SPEAKER_03Exactly. I don't know. Like there are certain things that are like extreme agitators to me. High winds, like over an extended period of time, extreme agitator to me. Like I just lose it. I don't know why. Like it just really gets under gets under my skin. And then gnats. I repotted some of my plants. No, I repotted all of my plants a few weeks ago. And the bag of soil that I got, I think had little gnat eggs in them. So now I have all of these gnats that keep coming up out of the soil. Like I can watch them come out of the soil, the roots of the soil. I got to the point where I put some of the pots outside and I PETA don't come after me. I was just hoping that the circle of life would just take care of themselves and they would leave my own. Oh my God.
SPEAKER_02And those, you can't kill those. You cannot, you, I don't care how many times you go like this, you never see one. Oh no, I do. I you do Mr. Miyagi with the gnats. Are you kidding me? I think I mean me. Not me. I feel like I'm always like this. And it's always like from my fruit basket. Like I got or something that had nut eggs on it or whatever.
SPEAKER_03No, because you know what? I like beef and I don't eat fruit. So I don't understand where they came from. And as we started that conversation, we're both like, wait, what day is it? What month, what year are we in?
SPEAKER_02You know, it's just one of those weeks where it's Tuesday and it feels like the week has been lasting for like days.
Introducing Guest Erin Mills
SPEAKER_03I'm like, it's Tuesday, but it's so good. It feels great. It's been a good week. It's been a good week. It's been a good week, and we have a fabulous guest that's joining us. So I'm excited to let everyone know who's joining us. It's it's not just Pam and I sitting here, y'all talking about gnats and bats and take a lot of.
SPEAKER_02All right. So today we have joining us Erin Mills. She is a visionary entrepreneur, multi-salon owner, an advocate for women healing and empowerment. Her mission is to create spaces where safety, growth, and authenticity thrive. After careers in real estate and hairstyling, entrepreneurship became a natural path driven by her passion for big picture thinking, leadership, and meaningful impact. Challenging the male-dominated salon industry, Erin built a thriving salon of 55 plus team members where clients and staff feel genuinely supported and seen. Her resilience was tested when she opened her first salon five months before COVID shutdowns and again after a devastating flood. Starting on savings and even selling her home, she rebuilt, became profitable, and surpassing 1 million in sales within a year. Now Erin extends her mission beyond business, helping women heal from trauma, grief, and limiting beliefs. Through meditation, tapping, and self-discovery programs, she guides others to reconnect with their truth and remember it's not too late and you are not too broken to begin again. Outside of work, Erin finds renewal in nature, running, and quiet moments with family, grounded in faith, movement, and the belief that healing happens when we choose to come home to ourselves. Welcome. We are so grateful for you to be with us today, all the way from Florida, where it's colder than it is in Colorado. We never get to say that ever.
SPEAKER_00Thank you so much. I really appreciate being here. And yeah, that is hilarious. The one day of the year it will be colder than where you are.

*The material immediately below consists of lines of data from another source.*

import Summits.QuantumFields.YangMills.Theses.BalabanUVNodes
import Summits.QuantumFields.YangMills.Theorems.BalabanUVNodesN27AtAllPinsOfRecord13CoPHVCutBFreeBareLedgerReadingN16Produced
import Summits.QuantumFields.YangMills.Theorems.BalabanUVNodesN16ProducersAtBareLedgerReadingGeneric

/-!
# ★ K3⁸ LEAF MWBNⱽ — leaf `…SepCoPHVAllPinsOfRecordVBFreeBareLedgerReadingN16Produced` (dag-n27-c g16: BARE LEDGER READING, N16 rows produced, live and off-live) — MINTED: the four v5∕v6 reading pins DISCHARGED (`rfl`), the ledger-reading face, the N16 letter rows of the reading and every keyed bundle at the SPELLED BUNDLE OF
# SQUEEZED LEDGER READING live and off-live) WITH ITS FOUR v5∕v6 READING PINS DISCHARGED (`rfl`), both link-reading faces at the SPELLED BUNDLE OF LETTERS, no rate reading `𝔯` in the statement
# (cell `pub-ymgap`, D-0062 Track A; WIDTH SEAT `pub-ymgap-dag-n27-w1` gen 4; dag-n27-c «minted twins of the `…SepCoPHV…` leaves = YOURS» l.35881; K3⁸ = stmt-QuantumFields-27366, `--supports 27366 --as helper`;
# COUNT-NEUTRAL; ONE theorem ⊢ THE ITEM `Theses.BalabanUVNodes.SpineGivenEndpointR13SepCoPHV`, 0 `def`, 0 `sorry`; route-facing leaf, nothing may import it; imports = the parent's own, the parent NOT
# imported; `N = 2`; siblings MWLⱽ · MWCⱽ)

WHY.  gen 3 (p608315 ∕ p609478) and gen 4 (`K3V6StubsLetterForm` p629121): the stub TEXTS ⟺ READING-FREE LETTER FORMS; the all-pins reading is MINTED for every letter choice
(`𝔯 := ⟨fun F θ hP g₀ os ↦ ⟨objectsOfRecord₁₃ F N θ (ℓ F θ), fun _ ↦ loose N16 layer (ℓ₃, B), fun _ ↦ fullGSizedObjects 3 F.hL b a_S …⟩, ne1OfRecord l₀ Λ⟩`, four `rfl`) and its bundle IS the
spelled bundle of letters, so every all-pins storey ∕ leaf has a twin with NO rate reading in its statement: the parent's binders with the four pin lines REPLACED by
`(hl₀ : 0 < l₀) (hΛ : 0 ≤ Λ) (hb : 0 < b) (haS : 0 < aS)`, the link-reading faces' `let R := rateCarriersOfRecord₁₃CoPH 𝔯 …` and every other keyed bundle SPELLED; proofs = the parent's
bodies VERBATIM behind the minting prelude (generator `gen_minted.py`, regression-identical on g3's APK ↦ MPK ∕ AKL ↦ MKL; g3's MPW p616290 ∕ MWL p617292 are the v5 precedents of exactly this edition).
* ★★★ `spineGivenEndpointR13SepCoPHV_of_liveMintedV5PinsAtCrOfRecord₁₃VAt_cut_squeezedLedgerReadingV_offLive_mintedV5Pins_squeezedLedgerReading` — the slot's (B) ∕ END antecedents DISCARDED exactly as in the parent (DEF-1's `rfl` faces).

HONEST FRAMING.  COMPOSITE-node bookkeeping BY NAME; NOT a discharge: a term of the item's type under displayed hypotheses (audit `proof.conditional`); `hlink`∕`hlinkSqzV`∕`hlinkCoreV` = NODE O's world at the runs of record — UNPRINTED content for d = 4, 0 instances; `hβw` =
the K1 window currency (K1⁹ OPEN); every displayed antecedent is a HYPOTHESIS inhabited for no family today (K0⁷ `Record13SepCoPHInhabited` OPEN) or a decided MODEL inside the minted reading
(n14-w1's datum-read tower, dag-n15-a's sized genuine family — MODEL LEVEL, v5∕v6's own labels); the finite-volume kernel letters are Bałaban-type SHAPES NOT PRINTED as such for d = 4, proved
nowhere; THE END's N16 sentence a hypothesis; NE7b ∕ NE7c witnesses ∕ the N19′ edge 0∕1 today; nothing of Bałaban's asserted or instantiated; NOT `stub_rates13HV` ∕ `stub_expansion13HV`; N11 ∕
N14–N22 ∕ N27 NOT discharged; K3⁸ stmt-QuantumFields-27366 OPEN, NOT claimed; skeleton v6 and every landed decl UNTOUCHED; K3⁷ 20544 aside; counts UNMOVED (typed 28∕28 · discharged 5∕27, A 5∕28);
one finite four-torus programme at fixed `ε` — R4 closes the CONDITIONAL finite-𝕋⁴ rung `BalabanLadder.UV` only: NOT ℝ⁴, NOT infinite volume, NOT OS, NOT a mass gap, NOT Clay.  No decl below carries a cite tag.
-/

set_option autoImplicit false

namespace Summit.QuantumFields.YangMills.Theorems.BalabanUVNodesN27SpineRecord
open scoped BigOperators Matrix Matrix.Norms.L2Operator
open Finset MeasureTheory
open Literature.MathematicalPhysics.QuantumFieldTheory.Balaban1983to89
open T4OutputRate T4RecentScale T4GoodClassBudget T4CauchySum T4TowerRateComposition T4TowerRateDischarge
open T4EtaRateMin (Readings NE3Shape)
open T4RateLiaison (GaugeDominated)
open FlowStep (RGEqH prefixOf)
open TreeLengthTorus (TFaceConnected torusTreeLen)
open B12TreeDecay (kappa₀)
open Summit.QuantumFields.BalabanUV.T4Continuum
open AveragingDeficitDualResidual (dualC1 dualC2)
open AveragingDeficitDerivWallProof (wallConst)
open AveragingDeficitPeriodicCounting (IsPeriodicDir)
open MinimalActionSandwich (IsMinimiser minAct)
open MinimalActionRate (sfClass)
open MinimalActionRefine (RegularSup gradConst)
open NE3EnergyShapes (IsUnitarySite IsPeriodicSite)
open NE3.LeafIndexSockets (LeafH3sup)
open Summit.QuantumFields.BalabanUV.T4Continuum.Spine
open Summit.QuantumFields.BalabanUV.T4Continuum.Spine.NE4 (runFlow)
open Summit.QuantumFields.BalabanUV.T4Continuum.NE1p.DressedRoot (DressedTower DressedStabilityStrict)
open Summit.QuantumFields.YangMills.BalabanUVNodes.N19LedgerLinkSync (LedgerDataSync LedgerAtSync)
open YMDAG.UVSplit
open Summit.QuantumFields.YangMills.BalabanUVNodes.N16HolderDefs (CovRootHolder N16HolderAt)
open Summit.QuantumFields.YangMills.BalabanUVNodes.SpineRatesHolder (RatesHolderAt)
open Literature.MathematicalPhysics.QuantumFieldTheory.Balaban1983to89.T4Continuum (T4Family ULoop)
open Node00 (Stage13HParams datumOfRecord₁₃CoPH SiteSeqKey U3Letters₁₁ NE3Letters₁₁ ne3ConstLayerOfRecord₁₁ ne3NperOfRecord₁₁ ne3DomOfRecord₁₁ ZetaMeasurable ppSelLiveOfRecord
  EOfRecord₁₃ wOfRecord₉ localBgMeasurable)
open Literature.MathematicalPhysics.QuantumFieldTheory.Balaban1983to89.B12Sec2to5 (betaPrime510)
open Literature.MathematicalPhysics.QuantumFieldTheory.Balaban1983to89.Node00.U3OfKernels (objectsOfRecord₁₃ KernelDecayOfRecord₁₃)
open Literature.MathematicalPhysics.QuantumFieldTheory.Balaban1983to89.Node00.U3KernelLetters (GeometricIncrementsOfRecord₁₃ WindowedNE9OfRecord₁₃ WindowedDecayOfRecord₁₃
  WindowedStepRateOfRecord₁₃)
open Summit.QuantumFields.YangMills.BalabanUVNodes.N16PinnedLayer13CoPH (N16PinnedLoose N16LettersEnd rateCarriers_ne3_of_pinnedLoose)
open Summit.QuantumFields.YangMills.BalabanUVNodes.N19TargetClassWeightsE1Keyed
open YMDAG.N14.TopBorn (ne1OfRecord Ne1PinnedOfRecord n14At_rateCarriersOfRecord₁₃CoPH_of_pinned)
open Summit.QuantumFields.YangMills.BalabanUVNodes.N15.GenuineRecord (fullGSizedObjects n15At_fullGSizedObjects_family)
open Summit.QuantumFields.YangMills.BalabanUVNodes.N15.AtKeyedHome (neZero_blockFactor)
open YMDAG.N18.PolLimitRate (u3KernelInputs_of_finiteVolumeLetters)
open T4WeightBudget T4IndicatorShell T4ContinuumYM4Torus T4ApexHybrid
open Summit.QuantumFields.YangMills.Theses.BalabanUVNodes (SpineGivenEndpointR13SepCoPHV)
open Summit.QuantumFields.YangMills.BalabanUVNodes.N16ProducersAtBareLedgerReadingGeneric (keyedCoreEdgeHolderD4BFree_of_bareLedgerReading_of_pinnedLoose_of_loose_of_exists8P)
variable (K₀ : ℕ) (jc : (F : T4Family) → (θ : Stage13HParams F 2) → θ.Provisos₁₃CoPH F 2 → (ℕ → ℝ) → List (ULoop F) → ℕ → ℕ)
  (sh : ShellSplit₁₃CoPH 2 K₀) (cr' : (F : T4Family) → (θ : Stage13HParams F 2) → θ.Provisos₁₃CoPH F 2 → (ℕ → ℝ) → List (ULoop F) → SpineCarriers)
  (β : ℝ)
  -- the LETTERS of the minted reading (N14 tower `l₀ Λ`; the sized genuine N15 family `b a_S ν μ α β′ c₃₅ p`; N16's letters `ℓ₃`, radius letter `B`; U3 block `ℓ` below)
  (l₀ Λ b aS : ℝ) (ν μ α β' : Fin 4) (c35 p : ℝ)
  (ℓ : (F : T4Family) → Stage13HParams F 2 → U3Letters₁₁) (s : (F : T4Family) → Stage13HParams F 2 → ℕ) (r : (F : T4Family) → Stage13HParams F 2 → ℝ)
  (ℓ₃ : T4Family → NE3Letters₁₁) (g B c' : T4Family → ℝ)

SPEAKER_02Yes. We'll take that, we'll take that one day. Yes. Share your story with us because that's quite a journey that you have been on.

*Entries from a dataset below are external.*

/-- Constants solve the wave equation: `□_g c = tr_g Hess c = 0`. Auxiliary copy (private) of
the lemma of `BlackHoles.lean`. O'Neill 1983, Ch. 3, Def. 3.50. [cite: ONeill1983, Ch. 3  Def. 3.50] -/
private theorem dalembertian_const_aux [FiniteDimensional ℝ E] [CompleteSpace E]
    [Fact (1 ≤ n)] (g : PseudoRiemannianMetric I n E (TangentSpace I : M → Type _))
    [g.HasLeviCivita] (c : ℝ) (x : M) : g.dalembertian (fun _ ↦ c) x = 0 := by
  simp [PseudoRiemannianMetric.dalembertian, g.hessian_const_aux, PseudoRiemannianMetric.trace]

end Literature.Geometry.Lorentzian.PseudoRiemannianMetric

/-! ### Glue: higher-order weighted coordinate energies of vector-valued fields -/

namespace Literature.Geometry.Lorentzian

variable {G : Type*} [NormedAddCommGroup G] [NormedSpace ℝ G]

/-- The **`k`-th order weighted coordinate energy** of a field `f : U → G` (`U : Opens E4`,
`G` a real normed space) through the part `{t* = τ₀} ∩ {y ∈ A}` of a Kerr–Schild slice:
`∫_{y ∈ A, (τ₀, y) ∈ U} (1 + ‖y‖)^p ∑_{m ≤ k} ‖D^m f̃ (τ₀, y)‖² dy ∈ [0, ∞]`, where
`f̃ = Function.extend Subtype.val f 0` is the extension by zero and `D^m` the (spacetime)
iterated Fréchet derivative (`iteratedFDeriv`), which on the open set `U` only sees `f`.
For `G = ℝ`, `k = 1`, `p = 0`, `A = univ` this dominates `sliceEnergy` (it also contains the
zeroth-order term). Vector-valued, higher-order analogue of `sliceEnergy` /
`localSliceEnergy` / `weightedSliceEnergy` of `WeightedNorms`. *Weight convention:* the same
weight `(1 + ‖y‖)^p` multiplies all derivative orders `m ≤ k`, unlike
`WeightedNorms.weightedSobolevSeminorm`, which uses the order-dependent weight
`(1 + ‖x‖)^{2(δ+m)}`; here `p` is only ever quantified existentially, so the two conventions
give equivalent statements, but they must not be confused. Dafermos–Rodnianski,
arXiv:0811.0354, §4.1–4.3; Dafermos–Holzegel–Rodnianski, Ann. PDE 5 (2019), §5.2 (weighted
higher-order energies of spin-weighted fields through `{t* = τ}`). [cite: arXiv08110354] -/
def sliceSobolevEnergy (U : Opens E4) (f : U → G) (τ₀ : ℝ) (k : ℕ) (p : ℝ) (A : Set E3) :
    ℝ≥0∞ :=
  ∫⁻ y in A, {y | E4.ofTimeSpace τ₀ y ∈ U}.indicator
    (fun y ↦ ENNReal.ofReal ((1 + ‖y‖) ^ p * ∑ m ∈ Finset.range (k + 1),
      ‖iteratedFDeriv ℝ m (Function.extend Subtype.val f (0 : E4 → G)) (E4.ofTimeSpace τ₀ y)‖
        ^ 2)) y

/-- The weighted coordinate energy is monotone in the region of integration
(Dafermos–Rodnianski, arXiv:0811.0354, §4). [cite: arXiv08110354] -/
theorem sliceSobolevEnergy_mono (U : Opens E4) (f : U → G) (τ₀ : ℝ) (k : ℕ) (p : ℝ)
    {A B : Set E3} (h : A ⊆ B) :
    sliceSobolevEnergy U f τ₀ k p A ≤ sliceSobolevEnergy U f τ₀ k p B :=
  lintegral_mono_set h

/-- The weighted coordinate energy of the zero field vanishes (DR arXiv:0811.0354, §4). [cite: arXiv08110354] -/
@[simp]
theorem sliceSobolevEnergy_zero (U : Opens E4) (τ₀ : ℝ) (k : ℕ) (p : ℝ) (A : Set E3) :
    sliceSobolevEnergy U (fun _ ↦ (0 : G)) τ₀ k p A = 0 := by
  have h0 : Function.extend (Subtype.val : U → E4) (fun _ ↦ (0 : G)) (0 : E4 → G) = 0 := by
    funext x
    classical
    rw [Function.extend_def]
    split_ifs <;> rfl
  simp [sliceSobolevEnergy, h0]

end Literature.Geometry.Lorentzian

/-! ### Glue: Boyer–Lindquist quantities on the Kerr–Schild chart -/

namespace Literature.Geometry.Lorentzian.Kerr

/-- The Kerr horizon function `Δ(r) = r² − 2Mr + a²` (roots `r_±`). Boyer–Lindquist 1967;
Teukolsky, ApJ 185 (1973), (4.3); O'Neill 1995, Ch. 2, §2.1. [cite: BoyerLindquist1967] -/
def delta (M a r : ℝ) : ℝ := r ^ 2 - 2 * M * r + a ^ 2

/-- The **axis** `{x₁ = x₂ = 0}` of the Kerr–Schild chart (`sin θ = 0`), where the frame
`Kerr.frameM` degenerates and spin-weighted quantities are read off through `Kerr.tensorise`.
O'Neill 1995, Ch. 2, §2.1; Dafermos–Holzegel–Rodnianski, Ann. PDE 5 (2019), §2.2.1. [cite: ONeill1995, Ch. 2  §2.1] -/
def axis : Set E4 := {x | x 1 = 0 ∧ x 2 = 0}
import Literature.Probability.RandomPlanarGeometry.HexSAWBrickWallSlabInsertionCore
import Literature.Probability.RandomPlanarGeometry.HexSAWBrickWallStripInsertion
import HarnessLib

/-!
# The double-row insertion on the column slabs of the brick wall (the injection behind `μ(Slab_H) < μ(Slab_{H+1})`)

Topic `Literature/Probability/RandomPlanarGeometry` (the coordinate-0 twin of `HexSAWBrickWallStripInsertion.lean`; continues
`HexSAWBrickWallSlabCuts.lean` — the parity-admissible ROW cuts `HexBW.admissibleSlabCuts H a υ n` (`r + H` even) of a walk of the
column slab `Slab_H = {0,…,H} × ℤ` — and `HexSAWBrickWallSlabInsertionCore.lean` — ANY insertion with per-cut cost `≤ 2H+4` mapping
(walk of `Slab_H`, subset of its admissible cuts) injectively to walks of `Slab_{H+1}` of length `n + Σ cost` proves
`μ(Slab_H) < μ(Slab_{H+1})` with margin).  Statement shape: N. Madras, G. Slade, *The Self-Avoiding Walk* (1993), §8.2,
Theorem 8.2.1 (8.2.13); the construction is the lane's (door R100 «HEX-ARMCHAIR-SLAB-SUBCRIT», a-p5 g7 design `R100-DESIGN.md`,
refute-first cell `slab_insert_check.py` PASS on 407 508 (walk, cut-set) pairs).

## The insertion

Given a walk `ω` of `Slab_H` and `R ⊆ admissibleSlabCuts`, the image is built block by block along `ω`: the ROW map `σ` fixes the
start row and opens TWO fresh rows after every cut `r ∈ R` (`σ(y+1) − σ(y) = 1 + 2·[y ∈ R]`; even shifts keep brick-wall bonds and
the slab); every strand of `ω` crossing a cut `r ∈ R` at column `x` (necessarily `x + r` even) is replaced by the U-TURN
`(x,s) → (x,s+1) → (x+1,s+1) → (x+1,s+2) → (x,s+2) → (x,s+3)` (`s = σ r`, `+4` steps), except the RIGHTMOST strand of the cut
(column `x*`), whose U-turn goes all the way to the NEW COLUMN `H + 1`: `(x*,s+1) → … → (H+1,s+1) → (H+1,s+2) → … → (x*,s+2)`
(`2(H+1−x*)+2` extra steps; the bond `(H+1,s+1)–(H+1,s+2)` needs `H + s` even, which is the admissibility `r + H` even).
-/

noncomputable section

Grief As A Catalyst For Purpose
SPEAKER_00Yeah. So to give you a little perspective, almost seven years ago today, I lost a daughter that I was pregnant with in my second trimester, and I almost died. The doctors saved my life. And that was kind of my beginning of being cracked open. That was my life-changing moment. And I thought I'd had many before that, you know. And through that, I decided I had a great successful business that I loved. I loved doing hair because I really connected with people. I had the chance to make a difference in a small way with a lot of people. And when that happened, I realized I wanted two things. I wanted to be able to have a safe place where I felt safe and to give that for to other people as well, you know? And to help them do what I had done and greater. So I opened my first salon, and I have two right now. And I opened my first one, and there was so much grief involved with that, you know, it was such a like an amazing thing. But when you're still in that, I think you have to shut down a little bit of yourself. So it's taken me almost seven years to keep breaking through those layers. And every time, what do you know, when you do something in business, it feels very much like a for me at least, it's felt very much like spiritual or you know, healing, internal, like I've had a mirror to myself for seven years, you know, with the good and the bad and the shadows and all of it. So yeah. Wow.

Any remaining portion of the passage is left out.